The problem:
With the records below as your source, retype each line exactly from the top down to the line that contains "fields, Tate VII §5.1 (C))", and include that line.

Stored data entries
——
import Literature.NumberTheory.NumberFields.IdeleClassFieldCharacterSeparation
import HarnessLib

/-!
# An idèle killed by every FAITHFUL class-field character of exponent `n` unramified outside `S`
# lies in `Kˣ · U_K^S · 𝕀_Kⁿ` (reduction to cyclic class fields, Tate VII §5.1 (C))

Sequel of `IdeleClassFieldCharacterSeparation.lean`: the separation theorem
`exists_eq_principalIdele_mul_mul_pow_of_forall_character` asks its hypothesis for every finite abelian
`L ⊆ K̄` and every character `χ` of `Gal(L/K)` with `χⁿ = 1` unramified outside `S`.  Here the hypothesis
is only required for FAITHFUL `χ` (injective on `Gal(L/K)`; then `Gal(L/K) ↪ μₙ(ℂ)` is cyclic of order
dividing `n` and `L` is the class field CUT OUT by `χ`): a general `χ` factors as `χ' ∘ π` through the
restriction `π : Gal(L/K) ↠ Gal(L^{ker χ}/K)` to the fixed field of its kernel, with `χ'` faithful, and the
Artin maps are compatible in the tower `K ⊆ L^{ker χ} ⊆ L` (`artinIdeleMap_compatible`, Tate VII §5.1 (C)).

* `exists_eq_principalIdele_mul_mul_pow_of_forall_faithful_character` — the separation theorem with the
  hypothesis restricted to faithful characters.

This is the form consumed by the `μₙ`-case of Poitou–Tate (`Ker γ¹ ⊆ Im β¹`, Milne *ADT* I 4.10(b)): a
faithful `χ` of exponent `n` is, after a choice of a primitive root of unity, a surjective cyclic character
`ψ : Γ_K ↠ ℤ/d` (`d ∣ n`) with `ker ψ = Gal(K̄/L)` — the shape of the tree's `CyclicCharacter` and of
`localInvariantMap_localization_cupProduct_δ₀_eq_neg_apply`.  Proof file: theorems only (no definition,
no named fact, no instance; D-0026).  HONEST FRAMING: textbook; proves no case of BSD (cell
bsd-schneider-ideate, crux `AnticycControlAdditiveK`, FINDING door-c6 g6 §4 node N2).

## References

* J. Tate, *Global class field theory*, Ch. VII of Cassels–Fröhlich (1967), §5.1 Main Theorem (B), (C), (D).
  [CasselsFrohlichANT1967]
* J. Neukirch, *Algebraic Number Theory* (1999), Ch. VI Thm. (6.1). [NeukirchANT1999]
-/

noncomputable section

open Function NumberField IsDedekindDomain Field
open scoped NumberField

namespace Literature.NumberTheory.NumberFields

open Literature.NumberTheory.GaloisRepresentations

variable {K : Type} [Field K] [NumberField K]

/-! ### §1. The fixed field of the kernel of a character -/

section FixedField

variable (L : IntermediateField K (AlgebraicClosure K)) [FiniteDimensional K L] [IsAbelianGalois K L]
  [NumberField L]

omit [NumberField K] [IsAbelianGalois K L] [NumberField L] in
/-- `L^H ⊆ K̄` is finite over `K`. [folklore] -/
private theorem finiteDimensional_lift_fixedField' (H : Subgroup (L ≃ₐ[K] L)) :
    FiniteDimensional K (IntermediateField.lift (IntermediateField.fixedField H) :
      IntermediateField K (AlgebraicClosure K)) :=
  LinearEquiv.finiteDimensional
    (IntermediateField.liftAlgEquiv (IntermediateField.fixedField H)).toLinearEquiv

omit [NumberField K] [FiniteDimensional K L] [NumberField L] in
/-- `L^H ⊆ K̄` is abelian over `K` (a subextension of an abelian extension). [folklore] -/
private theorem isAbelianGalois_lift_fixedField' (H : Subgroup (L ≃ₐ[K] L)) :
    IsAbelianGalois K (IntermediateField.lift (IntermediateField.fixedField H) :
      IntermediateField K (AlgebraicClosure K)) :=
  IsAbelianGalois.of_algHom (IntermediateField.inclusion (IntermediateField.lift_le _))

omit [NumberField K] [IsAbelianGalois K L] [NumberField L] in
/-- **Galois correspondence read on `Γ_K`**: for `H ≤ Gal(L/K)` and `γ ∈ Γ_K`, `γ|_{L^H} = 1 ↔ γ|_L ∈ H`
(Mathlib `IntermediateField.fixingSubgroup_fixedField`; the tree's private
`absRestrictNormalHom_lift_fixedField_eq_one_iff` of `ArtinMapDecompositionInertia.lean`, restated).
[folklore] -/
private theorem absRestrictNormalHom_lift_fixedField_eq_one_iff' [IsGalois K L] (H : Subgroup (L ≃ₐ[K] L))
    [Normal K (IntermediateField.lift (IntermediateField.fixedField H) :
      IntermediateField K (AlgebraicClosure K))]
    (γ : absoluteGaloisGroup K) :
    absRestrictNormalHom (IntermediateField.lift (IntermediateField.fixedField H)) γ = 1 ↔
      absRestrictNormalHom L γ ∈ H := by
  rw [absRestrictNormalHom_eq_one_iff, IntermediateField.mem_fixingSubgroup_iff]
  have hH : absRestrictNormalHom L γ ∈ H ↔
      ∀ y ∈ IntermediateField.fixedField H, absRestrictNormalHom L γ y = y := by
    rw [← IntermediateField.mem_fixingSubgroup_iff, IntermediateField.fixingSubgroup_fixedField]
  rw [hH]
  have hr : ∀ y : L, ((absRestrictNormalHom L γ y : L) : AlgebraicClosure K) =
      γ • (y : AlgebraicClosure K) := fun y => AlgEquiv.restrictNormalHom_apply L _ y
  constructor
  · intro h y hy
    apply Subtype.ext
    rw [hr y, absoluteGaloisGroup.smul_def]
    exact h (y : AlgebraicClosure K) ((IntermediateField.mem_lift y).mpr hy)
  · intro h x hx
    obtain ⟨y, hy, rfl⟩ := hx
    have h2 := congrArg (fun z : L => (z : AlgebraicClosure K)) (h y hy)
    simp only [hr y, absoluteGaloisGroup.smul_def] at h2
    exact h2

/-- **A character factors through a FAITHFUL character of the Galois group of the fixed field of its
kernel, compatibly with the Artin maps**: for a character `χ` of `Gal(L/K)` there are the finite abelian
`L' = L^{ker χ} ⊆ K̄`, the restriction `π : Gal(L/K) ↠ Gal(L'/K)` with `π ∘ r_L = r_{L'}`, and an
injective `χ' : Gal(L'/K) →* ℂˣ` with `χ = χ' ∘ π` and `π ∘ ψ_{L|K} = ψ_{L'|K}` (Tate VII §5.1 (C)).
[cite: CasselsFrohlichANT1967, Ch. VII §5.1 Main Theorem (C) and 5.3] -/
theorem exists_faithful_character_factor (χ : (L ≃ₐ[K] L) →* ℂˣ) :
    ∃ (L' : IntermediateField K (AlgebraicClosure K)) (_ : FiniteDimensional K L') (_ : IsAbelianGalois K L')
      (_ : NumberField L') (π : (L ≃ₐ[K] L) →* (L' ≃ₐ[K] L')) (χ' : (L' ≃ₐ[K] L') →* ℂˣ),
      Injective χ' ∧ (∀ g, χ' (π g) = χ g) ∧
      (∀ γ : absoluteGaloisGroup K, π (absRestrictNormalHom L γ) = absRestrictNormalHom L' γ) ∧
      ∀ x : ideleGroup K, π (artinIdeleMap L artinReciprocity_character_holds x) =
        artinIdeleMap L' artinReciprocity_character_holds x := by
  set H : Subgroup (L ≃ₐ[K] L) := χ.ker with hH
  set L' : IntermediateField K (AlgebraicClosure K) :=
    IntermediateField.lift (IntermediateField.fixedField H) with hL'
  haveI hfd : FiniteDimensional K L' := finiteDimensional_lift_fixedField' L H
  haveI hab : IsAbelianGalois K L' := isAbelianGalois_lift_fixedField' L H
  haveI hnf : NumberField L' := NumberField.of_module_finite K L'
  have hle : L' ≤ L := IntermediateField.lift_le _
  obtain ⟨π, hπ⟩ := exists_comp_absRestrictNormalHom_eq L' hle
  -- `ker π = H`
  have hkerπ : ∀ g, π g = 1 ↔ g ∈ H := by
    intro g
    obtain ⟨γ, rfl⟩ := absRestrictNormalHom_surjective L g
    rw [hπ γ]
    exact absRestrictNormalHom_lift_fixedField_eq_one_iff' L H γ
  have hπsurj : Surjective π := by
    intro h
    obtain ⟨γ, rfl⟩ := absRestrictNormalHom_surjective L' h
    exact ⟨absRestrictNormalHom L γ, hπ γ⟩
  have hkerle : π.ker ≤ χ.ker := fun g hg => by
    rw [MonoidHom.mem_ker] at hg
    exact (hkerπ g).mp hg
  set χ' : (L' ≃ₐ[K] L') →* ℂˣ := π.liftOfSurjective hπsurj ⟨χ, hkerle⟩ with hχ'
  have hχ'π : ∀ g, χ' (π g) = χ g := fun g => π.liftOfRightInverse_comp_apply _ _ _ g
  refine ⟨L', hfd, hab, hnf, π, χ', fun h₁ h₂ h12 => ?_, hχ'π, hπ, fun x =>
    artinIdeleMap_compatible L' artinReciprocity_character_holds π hπ x⟩
  -- injectivity of `χ'`
  obtain ⟨g₁, rfl⟩ := hπsurj h₁
  obtain ⟨g₂, rfl⟩ := hπsurj h₂
  rw [hχ'π, hχ'π] at h12
  have hmem : g₁ * g₂⁻¹ ∈ H := by
    rw [hH, MonoidHom.mem_ker, map_mul, map_inv, h12, mul_inv_cancel]
  have h1 : π (g₁ * g₂⁻¹) = 1 := (hkerπ _).mpr hmem
  rwa [map_mul, map_inv, mul_inv_eq_one] at h1

end FixedField

/-! ### §2. The separation theorem with faithful characters only -/

section Separation

/-- **An idèle killed by every FAITHFUL class-field character of exponent `n` unramified outside `S`
lies in `Kˣ · U_K^S · 𝕀_Kⁿ`**: `exists_eq_principalIdele_mul_mul_pow_of_forall_character` with its
hypothesis restricted to injective `χ : Gal(L/K) →* ℂˣ` (so `L/K` cyclic of degree dividing `n`, cut
out by `χ`) — every character factors through such a one (`exists_faithful_character_factor`).
[cite: CasselsFrohlichANT1967, Ch. VII §5.1 Main Theorem (B), (C), (D)] [cite: NeukirchANT1999, Ch. VI Thm. (6.1)] -/
theorem exists_eq_principalIdele_mul_mul_pow_of_forall_faithful_character {n : ℕ} [NeZero n]
    (S : Finset (HeightOneSpectrum (𝓞 K))) (ξ : ideleGroup K)
    (hξ : ∀ (L : IntermediateField K (AlgebraicClosure K)) [FiniteDimensional K L] [IsAbelianGalois K L]
      [NumberField L] (χ : (L ≃ₐ[K] L) →* ℂˣ), Injective χ → (∀ g, χ g ^ n = 1) →
      (∀ w : HeightOneSpectrum (𝓞 K), w ∉ S → ∀ u : (w.adicCompletion K)ˣ,
        Valued.v (u : w.adicCompletion K) = 1 →
        χ (artinIdeleMap L artinReciprocity_character_holds (localUnits w u)) = 1) →
      χ (artinIdeleMap L artinReciprocity_character_holds ξ) = 1) :
    ∃ (a : Kˣ) (u : ideleGroup K) (y : ideleGroup K), u ∈ unitIdelesOutside K S ∧
      ξ = principalIdele K a * u * y ^ n := by
  refine exists_eq_principalIdele_mul_mul_pow_of_forall_character S ξ fun L _ _ _ χ hχn hunr => ?_
  obtain ⟨L', hfd, hab, hnf, π, χ', hinj, hχ'π, -, hAπ⟩ := exists_faithful_character_factor L χ
  haveI := hfd; haveI := hab; haveI := hnf
  have hsurjval : ∀ h : L' ≃ₐ[K] L', ∃ g, π g = h := fun h => by
    obtain ⟨x, rfl⟩ := artinIdeleMap_surjective L' artinReciprocity_character_holds h
    exact ⟨artinIdeleMap L artinReciprocity_character_holds x, hAπ x⟩
  have hχ'n : ∀ h, χ' h ^ n = 1 := fun h => by
    obtain ⟨g, rfl⟩ := hsurjval h
    rw [hχ'π]; exact hχn g
  have hunr' : ∀ w : HeightOneSpectrum (𝓞 K), w ∉ S → ∀ u : (w.adicCompletion K)ˣ,
      Valued.v (u : w.adicCompletion K) = 1 →
      χ' (artinIdeleMap L' artinReciprocity_character_holds (localUnits w u)) = 1 := fun w hw u hu => by
    rw [← hAπ, hχ'π]; exact hunr w hw u hu
  have h := hξ L' χ' hinj hχ'n hunr'
  rwa [← hAπ, hχ'π] at h

end Separation

end Literature.NumberTheory.NumberFields

end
——
Completed exercise:
import Literature.NumberTheory.NumberFields.IdeleClassFieldCharacterSeparation
import HarnessLib

/-!
# An idèle killed by every FAITHFUL class-field character of exponent `n` unramified outside `S`
# lies in `Kˣ · U_K^S · 𝕀_Kⁿ` (reduction to cyclic class fields, Tate VII §5.1 (C))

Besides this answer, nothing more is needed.